- Weems Location in Virginia Weems Location in the United States
- Coordinates: 37°39′17″N 76°26′38″W﻿ / ﻿37.65472°N 76.44389°W
- Country: United States
- State: Virginia
- County: Lancaster

Area
- • Total: 0.80 sq mi (2.06 km^{2})
- • Land: 0.54 sq mi (1.40 km^{2})
- • Water: 0.26 sq mi (0.67 km^{2})
- Elevation: 19 ft (5.8 m)
- Time zone: UTC−5 (Eastern (EST))
- • Summer (DST): UTC−4 (EDT)
- ZIP code: 22576
- Area code: 804
- FIPS code: 51-83888
- GNIS feature ID: 1496383

= Weems, Virginia =

Unincorporated community in Virginia, United States

Founded in 1886, Weems is an unincorporated community and census-designated place (CDP) in Lancaster County in the U. S. state of Virginia. It was first drawn as a CDP prior to the 2020 census. As of the 2020 census, Weems had a population of 184.

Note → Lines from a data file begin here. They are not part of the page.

import Mathlib.GroupTheory.DoubleCoset
import Mathlib.GroupTheory.Index
import Mathlib.Topology.Algebra.OpenSubgroup
import Mathlib.Algebra.Module.NatInt
import Literature.NumberTheory.Automorphic.SmoothInduction
import HarnessLib

/-!
# Smooth induction is an exact functor
(sibling proof file of `Literature.NumberTheory.Automorphic.SmoothInduction`, item I5)

Let `G` be a topological group, `H ≤ G` a subgroup and `Ind_H^G = Representation.smoothIndRep H`
the smooth induction of `SmoothInduction` (right-translation-smooth functions `f : G → W` with
`f (h g) = σ h (f g)`). This file makes `Ind_H^G` a functor and proves that it is exact:

* `Representation.smoothIndMap H φ : Ind_H^G σ →ᵢ Ind_H^G σ'` — the intertwining map
  `f ↦ φ ∘ f` induced by an `H`-map `φ : σ →ᵢ σ'` (Mathlib's `Representation.coindMap` on the
  algebraic induction, restricted to smooth vectors: the stabiliser of `φ ∘ f` contains that of
  `f`), with `toFun_smoothIndMap`, `smoothIndMap_id`, `smoothIndMap_comp`;
* `Representation.smoothIndMap_injective` — `Ind` preserves injections;
* `Representation.smoothIndMap_exact` — `Ind` preserves exactness in the middle of a short exact
  sequence `0 → σ₁ → σ₂ → σ₃` (for `f` killed by `Ind ψ`, `f = φ ∘ u` pointwise with `u` unique,
  hence `H`-equivariant and with the same stabiliser as `f`);
* `Representation.smoothIndMap_surjective` — **`Ind` preserves surjections** `ψ : σ ↠ σ''` when
  `k` is a field of characteristic `0`, `H` is closed, `G` has a compact open subgroup and `σ`
  is smooth. Proof: a smooth `f'' ∈ Ind σ''` is right-invariant under a compact open subgroup
  `K`; on each double coset `H g K` it is determined by `f''(g)`, a vector fixed by the compact
  open subgroup `K_g = H ∩ g K g⁻¹` of `H`; a `σ(K_g)`-fixed preimage `w_g` of `f''(g)` exists by
  **finite averaging** over `K_g / S`, `S` a normal subgroup of finite index of `K_g` fixing a
  smooth preimage (`exists_forall_apply_eq_and_apply_eq`, the only place where characteristic `0`
  enters); then `h g κ ↦ σ(h) w_g` is a well-defined element of `Ind σ` mapping to `f''`
  (the same bookkeeping of double cosets `H \ G / K` as in
  `Representation.finite_fixedPoints_smoothIndRep` of `SmoothInductionProofs`).

This is the statement "(a) The functors `I_{U,θ}`, `i_{U,θ}` are exact" of Bernstein–Zelevinsky
1977, Proposition 1.9, p. 445 (for `I`, in the generality of an arbitrary closed subgroup `H` of
a topological group with a compact open subgroup; Bernstein–Zelevinsky induce from `P = M U` the
representation `θ mod_U^{1/2} ρ` of `P`, 1.8 (a) (1), which is our `σ`, and their condition
1.8 (a) (2), "there exists an open subgroup `K_f ⊂ G` such that `f(gk) = f(g)`", is exactly
membership in the smooth part `smoothInd`), whose proof is referred there (p. 445) to "[1],
chap. I", i.e. Bernstein–Zelevinsky 1976. The specialisation to the normalised parabolic
induction `Representation.parabolicIndGL` of `GL_n` (Bernstein–Zelevinsky 1977,
Proposition 2.3 (a), p. 446) is in `ParabolicGLExactProofs`.

All statements are proved; the only definition is the real one `smoothIndMap`; no named facts.

## References

* I. N. Bernstein, A. V. Zelevinsky, *Induced representations of reductive `p`-adic groups I*,
  Ann. Sci. ÉNS (4) 10 (1977), 441–472, §1.8 and Proposition 1.9 (a), p. 445
  [BernsteinZelevinsky1977].
* I. N. Bernstein, A. V. Zelevinsky, *Representations of the group `GL(n, F)` where `F` is a
  non-archimedean local field*, Russian Math. Surveys 31:3 (1976), 1–68, chap. I
  [BernsteinZelevinsky1976] (not held here; cited only through the locator "[1], chap. I"
  printed in the 1977 paper).
-/

open Topology Function

namespace Representation

/-! ### Finite averaging over a compact subgroup -/

section Averaging

variable {k C V : Type*} [CommRing k] [Group C] [AddCommGroup V] [Module k V]

/-- **Finite averaging is invariant under left translation.** Let `ρ` be a representation of a
group `C`, `S ⊴ C` of finite index and `w` a vector fixed by `S`. Then for `m ∈ C`,
`ρ(m) ∑_{q ∈ C/S} ρ(q̃) w = ∑_{q ∈ C/S} ρ(q̃) w` for any choice of representatives `q̃` (here
`Quotient.out`): left multiplication by `m` permutes `C/S`, and changing a representative by an
element of `S` does not change `ρ(·) w`. (The finite form of `∫_K ρ(m k) w dk = ∫_K ρ(k) w dk`;
companion of `Representation.sum_quotient_out_hom_apply_apply` of `JacquetModuleExactProofs`.)
[folklore] -/
theorem apply_sum_quotient_out_apply (ρ : Representation k C V) (S : Subgroup C) [S.Normal]
    [Fintype (C ⧸ S)] {w : V} (hS : ∀ s ∈ S, ρ s w = w) (m : C) :
    ρ m (∑ q : C ⧸ S, ρ q.out w) = ∑ q : C ⧸ S, ρ q.out w := by
  rw [map_sum]
  have key : ∀ q : C ⧸ S, ρ m (ρ q.out w) = ρ ((QuotientGroup.mk m : C ⧸ S) * q).out w := by
    intro q
    obtain ⟨s, hs⟩ := QuotientGroup.mk_out_eq_mul S (m * q.out)
    have hq : (QuotientGroup.mk (m * q.out) : C ⧸ S) = QuotientGroup.mk m * q := by
      rw [QuotientGroup.mk_mul, QuotientGroup.out_eq']
    rw [← hq, hs, map_mul, map_mul, Module.End.mul_apply, Module.End.mul_apply, hS s s.2]
  simp_rw [key]
  exact Fintype.sum_equiv (Equiv.mulLeft (QuotientGroup.mk m : C ⧸ S)) _ _ fun _ => rfl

Christ Church, physically located in Weems, was designated a National Historic Landmark in 1961. Corotoman was listed on the National Register of Historic Places in 1970.

The community is in southern Lancaster County, at the end of Virginia State Route 222 (Weems Road) on the north bank of the tidal Rappahannock River, where it is joined by Carter Creek. Via VA 222 it is 6 mi southwest of Kilmarnock, the largest town in the county. Aside from its historical significance as described above, Weems is a small, mostly residential community, but does operate waterside businesses and is a popular seaman's spot for berthing or entering the Chesapeake Bay. Its majority of residents are middle aged to retirement age (45–80).
==Demographics==
Weems first appeared as a census designated place in the 2020 U.S. census.